-- Collected data entries --
========================================================================

/-! ### The eigen-model with local components -/

set_option maxHeartbeats 1600000 in
/-- **The eigen-model of a cuspidal automorphic representation of `GL_n(𝔸_K)`, with its local
components** (Borel–Jacquet 1979, 5.7, made unconditional as in
`CuspidalAutomorphicRepData.exists_eigenModel_hasSatakeParamAt`): for every cuspidal Borel–Jacquet
datum `π = W / W'` there are a cuspidal datum `π₁ = W₁ / W₁'` and `μ ∈ ℂ` such that `A_G` acts on
all of `W₁` by `a ↦ a^μ`, every local component of `π₁` at a finite place `v` (a representation
`ρ` of `GL_n(K_v)`) is a local component of `π` at `v`, and every local component of the transpose
`π₁^τ` is a local component of `π^τ`.  Construction verbatim that of the eigen-model
(`W₁ = N(M_{k₀})`, `W₁' = N(M_{k₀} ∩ W')`, `N = S_μ^{k₀-1}`); the transfers are
`AutomorphicRepData.hasLocalComponentAt_of_model` for `N` on `M_{k₀}` (the kernel of `N` on
`M_{k₀}` is `M_{k₀-1} ≤ W'`) and for `τ ∘ N ∘ τ` on `M_{k₀} ∘ τ`.
[cite: BorelJacquetCorvallis1979, §4.6 and 5.7] [cite: FlathCorvallis1979, Thm. 3] -/
theorem CuspidalAutomorphicRepData.exists_eigenModel_hasLocalComponentAt
    (π : CuspidalAutomorphicRepData n K hcpt) :
    ∃ (π₁ : CuspidalAutomorphicRepData n K hcpt) (μ : ℂ),
      (∀ ψ ∈ π₁.1.W, ∀ (t : ℝ≥0ˣ) (g : (AdelicGroupData.gl n K).Adelic),
        ψ ((show (AdelicGroupData.gl n K).Adelic from posRealScalar n K t) * g) =
          (((t : ℝ≥0) : ℝ) : ℂ) ^ μ * ψ g) ∧
      (∀ (v : HeightOneSpectrum (𝓞 K)) (V : Type) [AddCommGroup V] [Module ℂ V]
        (ρ : Representation ℂ (GL (Fin n) (v.adicCompletion K)) V),
        π₁.1.HasLocalComponentAt v ρ → π.1.HasLocalComponentAt v ρ) ∧
      (∀ (v : HeightOneSpectrum (𝓞 K)) (V : Type) [AddCommGroup V] [Module ℂ V]
        (ρ : Representation ℂ (GL (Fin n) (v.adicCompletion K)) V),
        π₁.transposeInv.1.HasLocalComponentAt v ρ → π.transposeInv.1.HasLocalComponentAt v ρ) := by
  classical
  -- (B) an eigencomponent outside `W'`
  obtain ⟨μ, k₁, φ₁, hφ₁W, hφ₁W', hφ₁k⟩ := π.1.exists_mem_iterate_shiftLie_eq_zero
  -- (C) the generalised kernels `M k = W ∩ ker S_μ^k`
  let M : ℕ → Submodule ℂ ((AdelicGroupData.gl n K).Adelic → ℂ) := fun k =>
    { carrier := {φ | φ ∈ π.1.W ∧ (S[hcpt, μ])^[k] φ = 0}
      add_mem' := fun {a b} ha hb => ⟨add_mem ha.1 hb.1, by
        rw [iterate_shiftLie_add π.1.stable μ k ha.1 hb.1, ha.2, hb.2, add_zero]⟩
      zero_mem' := ⟨zero_mem _, iterate_shiftLie_zero μ k⟩
      smul_mem' := fun c a ha => ⟨Submodule.smul_mem _ c ha.1, by
        rw [iterate_shiftLie_smul, ha.2, smul_zero]⟩ }
  have hMmem : ∀ k φ, φ ∈ M k ↔ φ ∈ π.1.W ∧ (S[hcpt, μ])^[k] φ = 0 := fun k φ => Iff.rfl
  have hex : ∃ k, ¬ (M k ≤ π.1.W') := ⟨k₁, fun h => hφ₁W' (h ((hMmem _ _).2 ⟨hφ₁W, hφ₁k⟩))⟩
  -- `k₀` (least with `M k₀ ⊄ W'`) and `j = k₀ - 1` as OPAQUE variables (no `Nat.find` in terms)
  obtain ⟨k₀, hk₀, hmin⟩ : ∃ k₀, ¬ (M k₀ ≤ π.1.W') ∧ ∀ k < k₀, M k ≤ π.1.W' :=
    ⟨Nat.find hex, Nat.find_spec hex, fun k hk => not_not.1 (Nat.find_min hex hk)⟩
  have hk₀pos : 0 < k₀ := by
    rw [Nat.pos_iff_ne_zero]
    intro h0
    refine hk₀ fun φ hφ => ?_
    have h2 := ((hMmem _ _).1 hφ).2
    rw [h0, Function.iterate_zero_apply] at h2
    rw [h2]
    exact zero_mem _
  obtain ⟨j, hjk⟩ : ∃ j, j + 1 = k₀ := ⟨k₀ - 1, Nat.succ_pred_eq_of_pos hk₀pos⟩
  have hker : M j ≤ π.1.W' := hmin j (by omega)
  have hMst : IsStableSubmodule (AutomorphyDatum.gl n K hcpt) (M k₀) :=
    isStableSubmodule_of_mem_iff_iterate_eq_zero π.1.stable μ k₀ (hMmem k₀)
  have hMW : M k₀ ≤ π.1.W := fun φ hφ => ((hMmem _ _).1 hφ).1
  -- the images `NM = N(M k₀)`, `NM' = N(M k₀ ∩ W')`, `N = S_μ^j`
  let NM : Submodule ℂ ((AdelicGroupData.gl n K).Adelic → ℂ) :=
    { carrier := {ψ | ∃ φ ∈ M k₀, (S[hcpt, μ])^[j] φ = ψ}
      add_mem' := by
        rintro _ _ ⟨a, ha, rfl⟩ ⟨b, hb, rfl⟩
        exact ⟨a + b, add_mem ha hb, iterate_shiftLie_add π.1.stable μ j (hMW ha) (hMW hb)⟩
      zero_mem' := ⟨0, zero_mem _, iterate_shiftLie_zero μ j⟩
      smul_mem' := by
        rintro c _ ⟨a, ha, rfl⟩
        exact ⟨c • a, Submodule.smul_mem _ c ha, iterate_shiftLie_smul μ j c a⟩ }
  have hNMmem : ∀ ψ, ψ ∈ NM ↔ ∃ φ ∈ M k₀, (S[hcpt, μ])^[j] φ = ψ := fun ψ => Iff.rfl
  let NM' : Submodule ℂ ((AdelicGroupData.gl n K).Adelic → ℂ) :=
    { carrier := {ψ | ∃ φ ∈ M k₀ ⊓ π.1.W', (S[hcpt, μ])^[j] φ = ψ}
      add_mem' := by
        rintro _ _ ⟨a, ha, rfl⟩ ⟨b, hb, rfl⟩
        exact ⟨a + b, add_mem ha hb, iterate_shiftLie_add π.1.stable μ j (hMW ha.1) (hMW hb.1)⟩
      zero_mem' := ⟨0, zero_mem _, iterate_shiftLie_zero μ j⟩
      smul_mem' := by
        rintro c _ ⟨a, ha, rfl⟩
        exact ⟨c • a, Submodule.smul_mem _ c ha, iterate_shiftLie_smul μ j c a⟩ }
  have hNM'mem : ∀ ψ, ψ ∈ NM' ↔ ∃ φ ∈ M k₀ ⊓ π.1.W', (S[hcpt, μ])^[j] φ = ψ := fun ψ => Iff.rfl
  have hNM'le : NM' ≤ NM := by
    rintro _ ⟨a, ha, rfl⟩
    exact ⟨a, ha.1, rfl⟩
  have hMW'st : IsStableSubmodule (AutomorphyDatum.gl n K hcpt) (M k₀ ⊓ π.1.W') := hMst.inf π.1.stable'
  have hNMst : IsStableSubmodule (AutomorphyDatum.gl n K hcpt) NM :=
    isStableSubmodule_of_mem_iff_exists_iterate_eq hMst μ j hNMmem
  have hNM'st : IsStableSubmodule (AutomorphyDatum.gl n K hcpt) NM' :=
    isStableSubmodule_of_mem_iff_exists_iterate_eq hMW'st μ j hNM'mem
  have hNM_W : NM ≤ π.1.W := by
    rintro _ ⟨a, ha, rfl⟩
    exact iterate_shiftLie_mem π.1.stable μ j (hMW ha)
  -- `N φ ∈ NM'` forces `φ ∈ W'` (for `φ ∈ M k₀`): the kernel of `N` on `M k₀` is `M j ≤ W'`
  have key_out : ∀ φ ∈ M k₀, (S[hcpt, μ])^[j] φ ∈ NM' → φ ∈ π.1.W' := by
    rintro φ hφ ⟨a, ha, hEq⟩
    have h0 : (S[hcpt, μ])^[j] (φ - a) = 0 := by
      rw [iterate_shiftLie_sub π.1.stable μ j (hMW hφ) (hMW ha.1), hEq, sub_self]
    have hsub : φ - a ∈ π.1.W' := hker ((hMmem _ _).2 ⟨sub_mem (hMW hφ) (hMW ha.1), h0⟩)
    have : φ = (φ - a) + a := by abel
    rw [this]
    exact add_mem hsub ha.2
  obtain ⟨x₀, hx₀M, hx₀W'⟩ := SetLike.not_le_iff_exists.1 hk₀
  have hlt : NM' < NM := by
    refine lt_of_le_of_ne hNM'le fun h => hx₀W' (key_out x₀ hx₀M ?_)
    rw [h]
    exact ⟨x₀, hx₀M, rfl⟩
  -- `1` acts by `μ` on `NM`, so `A_G` acts by `a ↦ a^μ`
  have hTNM : ∀ ψ ∈ NM, lieDeriv (AutomorphyDatum.gl n K hcpt).ofArch
      (⟨1, trivial⟩ : (AutomorphyDatum.gl n K hcpt).arch.lie) ψ = μ • ψ := by
    rintro _ ⟨a, ha, rfl⟩
    have h := ((hMmem _ _).1 ha).2
    rw [← hjk, Function.iterate_succ_apply'] at h
    exact sub_eq_zero.1 h
  have hAG : ∀ ψ ∈ NM, ∀ (t : ℝ≥0ˣ) (g : (AdelicGroupData.gl n K).Adelic),
      ψ ((show (AdelicGroupData.gl n K).Adelic from posRealScalar n K t) * g) =
        (((t : ℝ≥0) : ℝ) : ℂ) ^ μ * ψ g := fun ψ hψ t g =>
    apply_posRealScalar_mul_of_lieDeriv_one_eq_smul (π.1.stable.isArchSmooth (hNM_W hψ)) (hTNM ψ hψ) t g
  -- (D') irreducibility of `NM / NM'` through the lattice isomorphism induced by `N`
  have hirr : ∀ U : Submodule ℂ ((AdelicGroupData.gl n K).Adelic → ℂ), NM' ≤ U → U ≤ NM →
      IsStableSubmodule (AutomorphyDatum.gl n K hcpt) U → U = NM' ∨ U = NM := by
    intro U hU₁ hU₂ hUst
    -- the pull-back `Ut = M k₀ ∩ N⁻¹(U)`
    let Ut : Submodule ℂ ((AdelicGroupData.gl n K).Adelic → ℂ) :=
      { carrier := {φ | φ ∈ M k₀ ∧ (S[hcpt, μ])^[j] φ ∈ U}
        add_mem' := fun {a b} ha hb => ⟨add_mem ha.1 hb.1, by
          rw [iterate_shiftLie_add π.1.stable μ j (hMW ha.1) (hMW hb.1)]
          exact add_mem ha.2 hb.2⟩
        zero_mem' := ⟨zero_mem _, by rw [iterate_shiftLie_zero μ j]; exact zero_mem _⟩
        smul_mem' := fun c a ha => ⟨Submodule.smul_mem _ c ha.1, by
          rw [iterate_shiftLie_smul]
          exact Submodule.smul_mem _ c ha.2⟩ }
    have hUtmem : ∀ φ, φ ∈ Ut ↔ φ ∈ M k₀ ∧ (S[hcpt, μ])^[j] φ ∈ U := fun φ => Iff.rfl
    have hUtM : Ut ≤ M k₀ := fun φ hφ => ((hUtmem φ).1 hφ).1
    have hUtst : IsStableSubmodule (AutomorphyDatum.gl n K hcpt) Ut :=
      { le_automorphicForms := fun φ hφ => π.1.stable.le_automorphicForms (hMW (hUtM hφ))
        finite_stable := fun h hh φ hφ => by
          rw [Submodule.mem_comap, hUtmem]
          refine ⟨hMst.finite_stable h hh ((hUtmem φ).1 hφ).1, ?_⟩
          rw [iterate_shiftLie_rightTranslation]
          exact hUst.finite_stable h hh ((hUtmem φ).1 hφ).2
        k_stable := fun kk φ hφ => by
          rw [Submodule.mem_comap, hUtmem]
          refine ⟨hMst.k_stable kk ((hUtmem φ).1 hφ).1, ?_⟩
          rw [iterate_shiftLie_rightTranslation]
          exact hUst.k_stable kk ((hUtmem φ).1 hφ).2
        lie_stable := fun X φ hφ => by
          rw [hUtmem]
          refine ⟨hMst.lie_stable X φ ((hUtmem φ).1 hφ).1, ?_⟩
          rw [iterate_shiftLie_lieDeriv π.1.stable μ j X (hMW ((hUtmem φ).1 hφ).1)]
          exact hUst.lie_stable X _ ((hUtmem φ).1 hφ).2 }
    have hW'Ut : M k₀ ⊓ π.1.W' ≤ Ut := fun φ hφ => (hUtmem φ).2 ⟨hφ.1, hU₁ ⟨φ, hφ, rfl⟩⟩
    rcases π.1.irreducible (Ut ⊔ π.1.W') le_sup_right (sup_le (hUtM.trans hMW) π.1.lt.le)
        (hUtst.sup π.1.stable') with h | h
    · -- `Ut ≤ W'`: then `U = N(Ut) ≤ N(M k₀ ∩ W') = NM'`
      left
      refine le_antisymm (fun u hu => ?_) hU₁
      obtain ⟨φ, hφM, rfl⟩ := (hNMmem _).1 (hU₂ hu)
      have hφUt : φ ∈ Ut := (hUtmem φ).2 ⟨hφM, hu⟩
      have hφW' : φ ∈ π.1.W' := by
        have hφ' : φ ∈ Ut ⊔ π.1.W' := Submodule.mem_sup_left hφUt
        rwa [h] at hφ'
      exact ⟨φ, ⟨hφM, hφW'⟩, rfl⟩
    · -- `Ut + W' = W`: then `M k₀ ≤ Ut`, so `NM ≤ U`
      right
      refine le_antisymm hU₂ ?_
      rintro _ ⟨φ, hφM, rfl⟩
      have hφmem : φ ∈ Ut ⊔ π.1.W' := by
        rw [h]
        exact hMW hφM
      obtain ⟨u, hu, w, hw, huw⟩ := Submodule.mem_sup.1 hφmem
      have hwM : w ∈ M k₀ := by
        have hw' : w = φ - u := by rw [← huw]; abel
        rw [hw']
        exact sub_mem hφM (hUtM hu)
      have hφUt : φ ∈ Ut := by
        rw [← huw]
        exact add_mem hu (hW'Ut ⟨hwM, hw⟩)
      exact ((hUtmem φ).1 hφUt).2
  -- the eigen-model `π₁ = NM / NM'`
  let π₁ : CuspidalAutomorphicRepData n K hcpt :=
    ⟨{ W := NM, W' := NM', lt := hlt, stable := hNMst, stable' := hNM'st, irreducible := hirr },
      hNM_W.trans π.2⟩
  -- `N = S_μ^j` detects `W'` on `M k₀`
  have hkey : ∀ φ ∈ M k₀, (S[hcpt, μ])^[j] φ ∈ NM' ↔ φ ∈ π.1.W' := fun φ hφ =>
    ⟨key_out φ hφ, fun hW' => ⟨φ, ⟨hφ, hW'⟩, rfl⟩⟩
  -- `τ` and right translations: `τ⋆ (r(h) φ) = r(τ h) (τ⋆ φ)`
  have hτR : ∀ (h : (AdelicGroupData.gl n K).Adelic) (φ : (AdelicGroupData.gl n K).Adelic → ℂ),
      τ𝔸⋆ (rightTranslation (AdelicGroupData.gl n K) h φ) =
        rightTranslation (AdelicGroupData.gl n K) (τ𝔸[h]) (τ𝔸⋆ φ) := fun h φ => by
    rw [rightTranslation_funLeft_weylLong_mul_glTransposeInv_mul_weylLong,
      weylLong_mul_glTransposeInv_mul_weylLong_involutive]
  have hτfin : ∀ h ∈ (AutomorphyDatum.gl n K hcpt).finiteAdelic,
      (τ𝔸[h]) ∈ (AutomorphyDatum.gl n K hcpt).finiteAdelic := fun h hh =>
    weylLong_mul_glTransposeInv_mul_weylLong_mem_range_ofFinite hh
  have hmemτ : ∀ (W₀ : Submodule ℂ ((AdelicGroupData.gl n K).Adelic → ℂ)) (ψ : (AdelicGroupData.gl n K).Adelic → ℂ),
      ψ ∈ W₀.map τ𝔸⋆ ↔ τ𝔸⋆ ψ ∈ W₀ :=
    mem_map_funLeft_weylLong_mul_glTransposeInv_mul_weylLong_iff
  have hττ : ∀ ψ : (AdelicGroupData.gl n K).Adelic → ℂ, τ𝔸⋆ (τ𝔸⋆ ψ) = ψ :=
    funLeft_weylLong_mul_glTransposeInv_mul_weylLong_involutive
  -- abstract the involution `τ⋆` as an OPAQUE linear map `T` with its four properties (keeps the
  -- matrix expression `w₀ ᵗg⁻¹ w₀` out of all further unification problems)
  obtain ⟨T, hTR, hTT, hTmem, hTW, hTW'⟩ :
      ∃ T : ((AdelicGroupData.gl n K).Adelic → ℂ) →ₗ[ℂ] ((AdelicGroupData.gl n K).Adelic → ℂ),
        (∀ h ∈ (AutomorphyDatum.gl n K hcpt).finiteAdelic,
          ∃ h' ∈ (AutomorphyDatum.gl n K hcpt).finiteAdelic,
            (∀ φ, T (rightTranslation (AdelicGroupData.gl n K) h φ) =
              rightTranslation (AdelicGroupData.gl n K) h' (T φ)) ∧
            (∀ φ, T (rightTranslation (AdelicGroupData.gl n K) h' φ) =
              rightTranslation (AdelicGroupData.gl n K) h (T φ))) ∧
        (∀ ψ, T (T ψ) = ψ) ∧
        (∀ (W₀ : Submodule ℂ ((AdelicGroupData.gl n K).Adelic → ℂ)) ψ, ψ ∈ W₀.map T ↔ T ψ ∈ W₀) ∧
        (∀ σ : AutomorphicRepData (AutomorphyDatum.gl n K hcpt), σ.transposeInv.W = σ.W.map T) ∧
        (∀ σ : AutomorphicRepData (AutomorphyDatum.gl n K hcpt), σ.transposeInv.W' = σ.W'.map T) :=
    ⟨τ𝔸⋆, fun h hh => ⟨τ𝔸[h], hτfin h hh, fun φ => hτR h φ, fun φ => by
        rw [hτR, weylLong_mul_glTransposeInv_mul_weylLong_involutive]⟩,
      hττ, hmemτ, fun σ => rfl, fun σ => rfl⟩
  -- the `τ`-side data: `M k₀ ∘ τ` and `τ⋆ ∘ N ∘ τ⋆`
  have hMBτ : (M k₀).map T ≤ π.1.transposeInv.W := by
    rw [hTW]
    exact Submodule.map_mono hMW
  have hMstτ : ∀ h ∈ (AutomorphyDatum.gl n K hcpt).finiteAdelic, ∀ φ ∈ (M k₀).map T,
      rightTranslation (AdelicGroupData.gl n K) h φ ∈ (M k₀).map T := fun h hh φ hφ => by
    obtain ⟨h', hh', e1, -⟩ := hTR h hh
    rw [hTmem] at hφ ⊢
    have h1 := hMst.finite_stable h' hh' hφ
    rw [Submodule.mem_comap] at h1
    rw [e1]
    exact h1
  have hNaddτ : ∀ a ∈ (M k₀).map T, ∀ b ∈ (M k₀).map T,
      T ((S[hcpt, μ])^[j] (T (a + b))) = T ((S[hcpt, μ])^[j] (T a)) + T ((S[hcpt, μ])^[j] (T b)) :=
    fun a ha b hb => by
      rw [hTmem] at ha hb
      rw [map_add, iterate_shiftLie_add π.1.stable μ j (hMW ha) (hMW hb), map_add]
  have hNsmulτ : ∀ (c : ℂ) (a : (AdelicGroupData.gl n K).Adelic → ℂ),
      T ((S[hcpt, μ])^[j] (T (c • a))) = c • T ((S[hcpt, μ])^[j] (T a)) := fun c a => by
    rw [map_smul, iterate_shiftLie_smul, map_smul]
  have hNRτ : ∀ h ∈ (AutomorphyDatum.gl n K hcpt).finiteAdelic, ∀ φ ∈ (M k₀).map T,
      T ((S[hcpt, μ])^[j] (T (rightTranslation (AdelicGroupData.gl n K) h φ))) =
        rightTranslation (AdelicGroupData.gl n K) h (T ((S[hcpt, μ])^[j] (T φ))) :=
    fun h hh φ _ => by
      obtain ⟨h', -, e1, e2⟩ := hTR h hh
      rw [e1, iterate_shiftLie_rightTranslation, e2]
  have hAWτ : ∀ ψ, ψ ∈ π₁.1.transposeInv.W ↔
      ∃ φ ∈ (M k₀).map T, T ((S[hcpt, μ])^[j] (T φ)) = ψ := fun ψ => by
    rw [hTW]
    change ψ ∈ NM.map T ↔ _
    rw [hTmem, hNMmem]
    constructor
    · rintro ⟨φ₀, hφ₀, hEq⟩
      refine ⟨T φ₀, (hTmem _ _).2 (by rw [hTT]; exact hφ₀), ?_⟩
      rw [hTT, hEq, hTT]
    · rintro ⟨φ, hφ, rfl⟩
      rw [hTmem] at hφ
      exact ⟨T φ, hφ, by rw [hTT]⟩
  have hkeyτ : ∀ φ ∈ (M k₀).map T,
      T ((S[hcpt, μ])^[j] (T φ)) ∈ π₁.1.transposeInv.W' ↔ φ ∈ π.1.transposeInv.W' := fun φ hφ => by
    rw [hTmem] at hφ
    rw [hTW', hTW']
    change T ((S[hcpt, μ])^[j] (T φ)) ∈ NM'.map T ↔ φ ∈ π.1.W'.map T
    rw [hTmem, hTT, hTmem]
    exact hkey _ hφ
  refine ⟨π₁, μ, fun ψ hψ t g => hAG ψ hψ t g, fun v V _ _ ρ hρ => ?_, fun v V _ _ ρ hρ => ?_⟩
  · -- transfer along `N = S_μ^j` on `M k₀`
    exact AutomorphicRepData.hasLocalComponentAt_of_model (A := π₁.1) (B := π.1) (M k₀) hMW
      (fun h hh φ hφ => hMst.finite_stable h hh hφ) (fun φ => (S[hcpt, μ])^[j] φ)
      (fun a ha b hb => iterate_shiftLie_add π.1.stable μ j (hMW ha) (hMW hb))
      (fun c a => iterate_shiftLie_smul μ j c a)
      (fun h _ φ _ => iterate_shiftLie_rightTranslation μ j h φ)
      (fun ψ => hNMmem ψ) hkey hρ
  · -- transfer along `T ∘ N ∘ T` on `M k₀ ∘ τ` (`(π₁^τ).W = NM ∘ τ`, `(π^τ).W' = W' ∘ τ`)
    exact AutomorphicRepData.hasLocalComponentAt_of_model (A := π₁.1.transposeInv)
      (B := π.1.transposeInv) ((M k₀).map T) hMBτ hMstτ
      (fun φ => T ((S[hcpt, μ])^[j] (T φ))) hNaddτ hNsmulτ hNRτ hAWτ hkeyτ hρ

========================================================================

Please copy each line of the entries in which the word "hNMmem" shows up.

  have hNMmem : ∀ ψ, ψ ∈ NM ↔ ∃ φ ∈ M k₀, (S[hcpt, μ])^[j] φ = ψ := fun ψ => Iff.rfl
    isStableSubmodule_of_mem_iff_exists_iterate_eq hMst μ j hNMmem
      obtain ⟨φ, hφM, rfl⟩ := (hNMmem _).1 (hU₂ hu)
    rw [hTmem, hNMmem]
      (fun ψ => hNMmem ψ) hkey hρ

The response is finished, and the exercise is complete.